Division is not addition, folks, and wouldn’t it be great if people in power understood that?

Wouldn’t it be great if they thought big thoughts in Washington again rather than plotted a never-ending series of little fights?

Wouldn’t it be great if Paul Ryan and his little exercise acolytes, along with every officeholder who believes the one thing standing between America and a new age of prosperity is too much government, were all forced to live a week with inner-city kids who ride rickety buses past boarded-up buildings to schools in which learning is the last thing on anyone’s mind? See what they think of the land of opportunity then.

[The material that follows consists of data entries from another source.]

import Summits.BirchSwinnertonDyer.BirchSwinnertonDyer.Theorems.ByReductionTypeAtTwoAdditiveKatoTransport
import Literature.NumberTheory.EllipticCurves.Kato2004.DivisibilityInputsContraExceptionalTransportProofs
import Literature.NumberTheory.EllipticCurves.PAdicLFunctionMinusMultGammaTwist
import HarnessLib

/-!
# Route ByReductionTypeAtTwo, crux `AdditiveRankZeroAtTwo` (stmt-BirchSwinnertonDyer-19098) — the (−2)-BLOCK twin of T20's
# typed input in its PRINT-EXACT home: for `E = E'' ⊗ χ_{−2}` (`E''` split multiplicative at `2`) the `ω·χ₂`-branch package over
# the dual Selmer datum of key `γ⁻¹`, exceptional prime at Kato's natural `(5T + 6) = (γ − χ₂(γ)κ(γ)⁻¹)`, and the door
# `ℓ_𝔮(X) ≤ ℓ_𝔮(Λ/(L̃))` at EVERY height-one `𝔮 ∌ 2` (one `@[conjecture]` def + theorems; vocabulary
# `padicLFunctionMinusBranchMultTwist`, file `PAdicLFunctionMinusMultGammaTwist`)

Seat `bsd-2adic-addL2x` GEN 16 (sequel of `…AdditiveKatoTransport.lean` p682028 and `…ConventionDefs.lean`). WHY: the landed
input `KatoOddBranchInputsAtTwoNegOneSplitTwist` (and K11b, whose idiom it copies) pairs the covariant `I = 𝐇¹_Γ(T₂W)`
(`T = conj_γ − 1`) with a key-`γ` dual Selmer datum (contragredient `Λ`-structure), which the cell's print register classifies
as «stronger than print by `ι` AS A PACKAGE» — one crossing map of (17.13.1) is then `Λ`-linear only up to an `ι`-symmetry
(`Literature/…/Kato2004/DivisibilityInputsContragredient.lean`, module docstring). The PRINT-EXACT placement keys the dual
Selmer datum to `γ⁻¹`: then every map of (17.13.1) is `Λ`-linear AS PRINTED (Kato §17.3 «in the natural way», §17.13) and
the local term `𝐇²_loc ≅ ℤ₂(−1)` sits at Kato's natural prime `(γ − κ(γ)⁻¹) = (5T + 4)` (13.13; `κ(γ) = 5`), the Coleman
image being `≐ 2ⁿ·(5T+4)·L⁻` (T20 (b): Perrin-Riou's `𝔏` has colength one there on the odd branch). This file types THAT
input (`KatoOddBranchInputsAtTwoNegTwoSplitTwistPrintExact`) and proves the corresponding door for the key-`γ⁻¹` datum by the
print-exact kernel twins `Kato2004.MultDivisibilityInputsContra.lengthAt_X_le_{off_factor,at_factor_of_transport}`
(`Kato2004/DivisibilityInputsContraExceptionalTransportProofs.lean`, this GEN). The conclusion transfers to the key-`γ` datum
`D = (D')^ι` by `ℓ_𝔮(D.X) = ℓ_{ι𝔮}(D'.X)` (`Kato2004.lengthAt_eq_of_involSemilinear`, once the twist lemma for
`SelmerDualData` is in the tree) and the functional equation — the END statements are `ι`-safe.

HONEST FRAMING (cell `bsd-2adic`, D-0036/D-0054): one typed constant (nothing asserted; conjecture-grade at `2`, print at odd
`p` exactly like `Kato2004.exists_multDivisibilityInputs_split_contra`) + conditional theorems; types-the-object-of; closes
none; nothing booked; BSD is not proved by any of this.

References: [Kato2004Asterisque] §12.2 (p. 220), Thm. 12.4 (p. 221), Thm. 12.5 (1)–(3) with (12.5.1) (p. 222), 12.6, 13.13
(pp. 233–234), §16.1, 16.2, 16.6 (pp. 268–271), §17.3 (p. 273), §17.13 (pp. 279–280); [Greenberg1989] pp. 101–102;
[Kobayashi2006DocMath] Thm. 4.1 (odd p); [GreenbergLNM1716] Thm. 1.14; [MazurTateTeitelbaum1986Invent] §I.10, §I.13, §I.17.
-/

set_option autoImplicit false
-- the summit's namespace `Summit.BirchSwinnertonDyer.BirchSwinnertonDyer` (Sub = Summit) trips `dupNamespace`
set_option linter.dupNamespace false

noncomputable section

open scoped Classical MatrixGroups ModularForm

open Field CongruenceSubgroup WeierstrassCurve Literature.NumberTheory.EllipticCurves
  Literature.NumberTheory.EllipticCurves.ModularForms Literature.NumberTheory.EllipticCurves.IwasawaAlgebra
  Literature.NumberTheory.EllipticCurves.Module

namespace Summit.BirchSwinnertonDyer.BirchSwinnertonDyer.Theorems.AddKatoTwo

/-! ## §0 The (−2)-block exceptional prime `(5T + 6)` and its conjugate `ι(5T+6) ≐ (T + 6)` are distinct away from `(2)` -/

/-- Numerals under `C : ℤ₂ → Λ`: `C n = n`. [folklore] -/
private theorem C_ofNat_eq' (n : ℕ) [n.AtLeastTwo] :
    (PowerSeries.C (OfNat.ofNat n : ℤ_[2]) : IwasawaAlgebra 2) = (OfNat.ofNat n : IwasawaAlgebra 2) := by
  rw [← Nat.cast_ofNat (R := ℤ_[2]), map_natCast, Nat.cast_ofNat]

/-- `(1 + T) · ι(5T + 6) = T + 6` in `Λ = ℤ₂⟦T⟧` (`ι T = (1+T)⁻¹ − 1`). [folklore] -/
theorem one_add_X_mul_invol_five_X_add_six :
    (1 + PowerSeries.X : IwasawaAlgebra 2) * invol 2 (PowerSeries.C 5 * PowerSeries.X + PowerSeries.C 6) =
      PowerSeries.X + PowerSeries.C 6 := by
  have h := one_add_X_mul_one_add_invSubOne 2
  rw [map_add, map_mul, invol_X, invol_C, invol_C, C_ofNat_eq' 5, C_ofNat_eq' 6]
  linear_combination (5 : IwasawaAlgebra 2) * h

/-- **`5T + 6` and `ι(5T + 6)` are not both in a prime `𝔮 ∌ 2`**: both memberships give `5T+6, T+6 ∈ 𝔮`, hence
`5(T+6) − (5T+6) = 24 ∈ 𝔮`, hence `2 ∈ 𝔮` (`AddKatoTwo.C_two_mem_of_twentyfour_mem`). [folklore] -/
theorem not_mem_comap_invol_of_mem_five_X_add_six (𝔮 : PrimeSpectrum (IwasawaAlgebra 2))
    (h2 : PowerSeries.C (2 : ℤ_[2]) ∉ 𝔮.asIdeal) :
    (PowerSeries.C 5 * PowerSeries.X + PowerSeries.C 6 : IwasawaAlgebra 2) ∉ 𝔮.asIdeal ∨
      (PowerSeries.C 5 * PowerSeries.X + PowerSeries.C 6 : IwasawaAlgebra 2) ∉
        (PrimeSpectrum.comap (invol 2).toRingHom 𝔮).asIdeal := by
  by_contra h
  rw [not_or, not_not, not_not] at h
  obtain ⟨hπ, hιπ⟩ := h
  rw [PrimeSpectrum.comap_asIdeal, Ideal.mem_comap] at hιπ
  change invol 2 (PowerSeries.C 5 * PowerSeries.X + PowerSeries.C 6) ∈ 𝔮.asIdeal at hιπ
  apply h2
  apply C_two_mem_of_twentyfour_mem 𝔮
  have ha : (1 + PowerSeries.X : IwasawaAlgebra 2) *
      invol 2 (PowerSeries.C 5 * PowerSeries.X + PowerSeries.C 6) ∈ 𝔮.asIdeal :=
    𝔮.asIdeal.mul_mem_left _ hιπ
  rw [one_add_X_mul_invol_five_X_add_six] at ha
  have hb : (PowerSeries.C 5 : IwasawaAlgebra 2) * (PowerSeries.X + PowerSeries.C 6) ∈ 𝔮.asIdeal :=
    𝔮.asIdeal.mul_mem_left _ ha
  have hsum := 𝔮.asIdeal.sub_mem hb hπ
  have h24 : (PowerSeries.C 5 : IwasawaAlgebra 2) * (PowerSeries.X + PowerSeries.C 6) -
      (PowerSeries.C 5 * PowerSeries.X + PowerSeries.C 6) = 24 := by
    rw [C_ofNat_eq' 5, C_ofNat_eq' 6]; ring
  rwa [h24] at hsum

/-! ## §1 The typed input in its print-exact home -/

/-- [crux input, MEMO — the (−2)-block twin of T20 (b), PRINT-EXACT home] **The `ω·χ₂`-BRANCH §17.13 package at `p = 2` for
an additive curve whose twist by `−2` is split multiplicative at `2`, over the dual Selmer datum of key `γ⁻¹`** (`Kato2004.MultDivisibilityInputsContra`,
the placement in which (17.13.1) is `Λ`-linear as printed against the covariant `𝐇¹_Γ`). For every globally minimal `W/ℚ` with
`W^{(−2)}` split multiplicative at `2` and `W[2]` irreducible, cyclotomic `κ` with generator `γ`, `κ_cyc(γ) = 5`, every newform `f`
of `W^{(−2)}`, every `I = 𝐇¹_Γ(T₂W)` and every `D' : W.SelmerDualData κ γ⁻¹`: a package for `L = ι(5T+6)·L⁻₂`,
`L⁻₂ = padicLFunctionMinusBranchMultTwist f 1 1 (−1)` (the `ω·χ₂`-branch: `W = W^{(−2)} ⊗ χ_{−2}`, `χ_{−2} = ω χ₂`,
`χ₂(γ) = −1`), whose Coleman map has cokernel of length `0` at every height-one `𝔮 ∌ 2` and whose local term (`= Λ/(γ −
χ₂(γ)κ(γ)⁻¹) = Λ/(5T + 6)` by 13.13: `μ_{2^∞} ⊗ χ_{−2}` is rational over the tower with natural action `(⟨κ⟩χ₂)⁻¹` on the
dual) has length `0` at every height-one `𝔮 ∌ 2` other than `(5T + 6)`. CONTENT = T20 (b) (Kato 12.4/12.5 (1)–(3)/12.6 for `f_W`; (17.13.1) «exact upto ×2»;
13.13; Thm. 16.2/16.6 for `f_{W^{(−1)}}` with `α = 1`, transported to the odd branch; Coleman clause = odd-branch twin of Kobayashi
2006 Thm. 4.1, printed for odd `p` only — conjecture-grade at `2`, exactly like `Kato2004.exists_multDivisibilityInputs_split_contra`
at `p = 2`). [cite: Kato2004Asterisque, Thm. 12.4 (1) (p. 221), Thm. 12.5 (1)–(3) with (12.5.1) (pp. 221–222), Thm. 12.6 (p. 222), 13.13 (pp. 233–234), §16.1 and Thm. 16.2, 16.6 (pp. 268–271), §17.3 (p. 273), §17.13 (pp. 279–280)]
[cite: Kobayashi2006DocMath, Thm. 4.1 (odd p)] [cite: Greenberg1989, pp. 101–102 (S^ι)] -/
@[conjecture] def KatoOddBranchInputsAtTwoNegTwoSplitTwistPrintExact : Prop :=
  ∀ (W : WeierstrassCurve ℚ) [W.IsElliptic] [W.IsGloballyMinimal]
    [ContinuousSMul ℤ_[2] (W.tateModule 2)] {N : ℕ} [NeZero N] (f : CuspForm (Gamma0 N) 2)
    (κ : ZpExtension ℚ 2) (γ : absoluteGaloisGroup ℚ),
    (W.quadraticTwist (-2)).HasSplitMultiplicativeReductionAtPrime 2 → W.HasIrreducibleModPGaloisRep 2 →
    κ.IsCyclotomic → κ.IsTopGenerator γ → IsCyclotomicVariable 2 γ → IsNewformOf (W.quadraticTwist (-2)) f →
    ∀ (I : Kato2004.IwasawaH1Data W 2 κ γ) (D' : W.SelmerDualData κ γ⁻¹),
      ∃ K : Kato2004.MultDivisibilityInputsContra W 2
          (iwasawaToPowerSeries 2 (PowerSeries.C 5 * PowerSeries.X + PowerSeries.C 6) *
            padicLFunctionMinusBranchMultTwist f (1 : ℚ_[2]) 1 (-1)) κ γ I D',
        (∀ 𝔮 : PrimeSpectrum (IwasawaAlgebra 2), 𝔮.asIdeal.height = 1 →
            PowerSeries.C (2 : ℤ_[2]) ∉ 𝔮.asIdeal →
            Module.lengthAt (IwasawaAlgebra 2) (IwasawaAlgebra 2 ⧸ LinearMap.range K.col) 𝔮 = 0) ∧
        (∀ 𝔮 : PrimeSpectrum (IwasawaAlgebra 2), 𝔮.asIdeal.height = 1 →
            PowerSeries.C (2 : ℤ_[2]) ∉ 𝔮.asIdeal →
            𝔮.asIdeal ≠ Ideal.span {(PowerSeries.C 5 * PowerSeries.X + PowerSeries.C 6 : IwasawaAlgebra 2)} →
            Module.lengthAt (IwasawaAlgebra 2) K.H2loc 𝔮 = 0)

/-! ## §2 The door for the key-`γ⁻¹` datum -/

/-- **`ℓ_𝔮(X') ≤ ℓ_𝔮(Λ/(L̃))` at EVERY height-one `𝔮 ∌ 2` for the key-`γ⁻¹` dual Selmer datum `D'` of `W` (additive at `2`,
`W^{(−2)}` split multiplicative, `W[2]` irreducible)**, from: `Kato2004.thm12_4`, the print-exact input
`KatoOddBranchInputsAtTwoNegTwoSplitTwistPrintExact`, finite generation of `D'.X` (hypothesis), the symmetry
`ι(char D'.X) = char D'.X` (T20 (a): Greenberg 1.14 ×2 + twist decomposition; used only at `𝔮 ∋ 5T+6`) and the functional
equation `(ι L̃) = (L̃)` of an integral multiple `L̃ = 2^m L⁻₂ ≠ 0`. Off `(5T+6)` the package alone; at it, transport from
`ι(5T+6) ≐ (T+6)` (the kernel decides: `AddKatoTwo.not_mem_comap_invol_of_mem_five_X_add_six`).
[cite: Kato2004Asterisque, Thm. 12.4 (2) (p. 221), Thm. 12.5 (3) and (12.5.1) (p. 222), Conj. 17.6 (p. 274), §17.13 (pp. 279–280)]
[cite: GreenbergLNM1716, Thm. 1.14 (p. 68)] [cite: MazurTateTeitelbaum1986Invent, §I.17] -/
theorem lengthAt_selmerDualContra_le_of_oddBranchInputsNegTwoPrintExact (h12 : Kato2004.thm12_4)
    (hPE : KatoOddBranchInputsAtTwoNegTwoSplitTwistPrintExact)
    (W : WeierstrassCurve ℚ) [W.IsElliptic] [W.IsGloballyMinimal] [ContinuousSMul ℤ_[2] (W.tateModule 2)]
    {N : ℕ} [NeZero N] (f : CuspForm (Gamma0 N) 2) (κ : ZpExtension ℚ 2) (γ : absoluteGaloisGroup ℚ)
    (hsp : (W.quadraticTwist (-2)).HasSplitMultiplicativeReductionAtPrime 2)
    (hirr : W.HasIrreducibleModPGaloisRep 2) (hκ : κ.IsCyclotomic) (hγ : κ.IsTopGenerator γ)
    (hγ' : IsCyclotomicVariable 2 γ) (hf : IsNewformOf (W.quadraticTwist (-2)) f)
    (I : Kato2004.IwasawaH1Data W 2 κ γ) (D' : W.SelmerDualData κ γ⁻¹) [Module.Finite (IwasawaAlgebra 2) D'.X]
    (hXι : (charIdeal (IwasawaAlgebra 2) D'.X).map (invol 2).toRingHom = charIdeal (IwasawaAlgebra 2) D'.X)
    (Lt : IwasawaAlgebra 2) (m : ℕ)
    (hLt : iwasawaToPowerSeries 2 Lt =
      PowerSeries.C ((2 : ℚ_[2]) ^ m) * padicLFunctionMinusBranchMultTwist f (1 : ℚ_[2]) 1 (-1))
    (hLt0 : Lt ≠ 0) (hLtι : (Ideal.span {Lt}).map (invol 2).toRingHom = Ideal.span {Lt})
    (𝔮 : PrimeSpectrum (IwasawaAlgebra 2)) (h𝔮 : 𝔮.asIdeal.height = 1)
    (hp𝔮 : PowerSeries.C (2 : ℤ_[2]) ∉ 𝔮.asIdeal) :
    lengthAt (IwasawaAlgebra 2) D'.X 𝔮 ≤
      lengthAt (IwasawaAlgebra 2) (IwasawaAlgebra 2 ⧸ Ideal.span {Lt}) 𝔮 := by
  obtain ⟨K, -, -⟩ := hPE W f κ γ hsp hirr hκ hγ hγ' hf I D'
  have hp2 : ((2 : ℕ) : ℚ_[2]) = (2 : ℚ_[2]) := by norm_num
  have hLt' : iwasawaToPowerSeries 2 Lt =
      PowerSeries.C (((2 : ℕ) : ℚ_[2]) ^ m) * padicLFunctionMinusBranchMultTwist f (1 : ℚ_[2]) 1 (-1) := by
    rw [hp2]; exact hLt
  have hp𝔮' : PowerSeries.C ((2 : ℕ) : ℤ_[2]) ∉ 𝔮.asIdeal := by exact_mod_cast hp𝔮
  rcases not_mem_comap_invol_of_mem_five_X_add_six 𝔮 hp𝔮 with hoff | hat
  · exact K.lengthAt_X_le_off_factor h12 hκ hγ hLt' hLt0 𝔮 h𝔮 hp𝔮' hoff
  · exact K.lengthAt_X_le_at_factor_of_transport h12 hκ hγ hLt' hLt0 𝔮 h𝔮 hp𝔮' hat hXι hLtι

/-- The LENGTH-form variant at one prime pair: with `ℓ_{𝔮}(D'.X) = ℓ_{ι𝔮}(D'.X)` (e.g. from the decomposition reading by
`lengthAt_selmerDual_symm_of_decomposition`-type bookkeeping) instead of the ideal form; finite generation of `D'.X` not needed.
[cite: Kato2004Asterisque, Thm. 12.5 (3) and (12.5.1) (p. 222), §17.13 (pp. 279–280)] [cite: GreenbergLNM1716, Thm. 1.14 (p. 68)] -/
theorem lengthAt_selmerDualContra_le_of_oddBranchInputsNegTwoPrintExact_of_lengthAt_symm (h12 : Kato2004.thm12_4)
    (hPE : KatoOddBranchInputsAtTwoNegTwoSplitTwistPrintExact)
    (W : WeierstrassCurve ℚ) [W.IsElliptic] [W.IsGloballyMinimal] [ContinuousSMul ℤ_[2] (W.tateModule 2)]
    {N : ℕ} [NeZero N] (f : CuspForm (Gamma0 N) 2) (κ : ZpExtension ℚ 2) (γ : absoluteGaloisGroup ℚ)
    (hsp : (W.quadraticTwist (-2)).HasSplitMultiplicativeReductionAtPrime 2)
    (hirr : W.HasIrreducibleModPGaloisRep 2) (hκ : κ.IsCyclotomic) (hγ : κ.IsTopGenerator γ)
    (hγ' : IsCyclotomicVariable 2 γ) (hf : IsNewformOf (W.quadraticTwist (-2)) f)
    (I : Kato2004.IwasawaH1Data W 2 κ γ) (D' : W.SelmerDualData κ γ⁻¹)
    (Lt : IwasawaAlgebra 2) (m : ℕ)
    (hLt : iwasawaToPowerSeries 2 Lt =
      PowerSeries.C ((2 : ℚ_[2]) ^ m) * padicLFunctionMinusBranchMultTwist f (1 : ℚ_[2]) 1 (-1))
    (hLt0 : Lt ≠ 0) (hLtι : (Ideal.span {Lt}).map (invol 2).toRingHom = Ideal.span {Lt})
    (𝔮 : PrimeSpectrum (IwasawaAlgebra 2)) (h𝔮 : 𝔮.asIdeal.height = 1)
    (hp𝔮 : PowerSeries.C (2 : ℤ_[2]) ∉ 𝔮.asIdeal)
    (hXsym : lengthAt (IwasawaAlgebra 2) D'.X 𝔮 =
      lengthAt (IwasawaAlgebra 2) D'.X (PrimeSpectrum.comap (invol 2).toRingHom 𝔮)) :
    lengthAt (IwasawaAlgebra 2) D'.X 𝔮 ≤
      lengthAt (IwasawaAlgebra 2) (IwasawaAlgebra 2 ⧸ Ideal.span {Lt}) 𝔮 := by
  obtain ⟨K, -, -⟩ := hPE W f κ γ hsp hirr hκ hγ hγ' hf I D'
  have hp2 : ((2 : ℕ) : ℚ_[2]) = (2 : ℚ_[2]) := by norm_num
  have hLt' : iwasawaToPowerSeries 2 Lt =
      PowerSeries.C (((2 : ℕ) : ℚ_[2]) ^ m) * padicLFunctionMinusBranchMultTwist f (1 : ℚ_[2]) 1 (-1) := by
    rw [hp2]; exact hLt
  have hp𝔮' : PowerSeries.C ((2 : ℕ) : ℤ_[2]) ∉ 𝔮.asIdeal := by exact_mod_cast hp𝔮
  rcases not_mem_comap_invol_of_mem_five_X_add_six 𝔮 hp𝔮 with hoff | hat
  · exact K.lengthAt_X_le_off_factor h12 hκ hγ hLt' hLt0 𝔮 h𝔮 hp𝔮' hoff
  · exact K.lengthAt_X_le_at_factor_of_lengthAt_symm h12 hκ hγ hLt' hLt0 𝔮 h𝔮 hp𝔮' hat hXsym hLtι

end Summit.BirchSwinnertonDyer.BirchSwinnertonDyer.Theorems.AddKatoTwo

end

Likewise, wouldn’t it be great if we required the most liberal members of Congress to spend a month owning a small business from which the twitchy hand of government is constantly grabbing hard-earned money and regulators are always getting in the way?

Wouldn’t it be great if it was a federal offense to demonize a political opponent? Mitt Romney and Barack Obama are two wise men who, by every measure, personify different facets of the American dream, yet they painted one another as cartoon characters who will lead this country off a cliff.

Wouldn’t it be great if a new Supreme Court overturned Citizens United, and if whatever tycoon Sheldon Adelson makes in Vegas, stays in Vegas?

Wouldn’t it be great if we learned something, anything, from the extravagant mess that we just survived?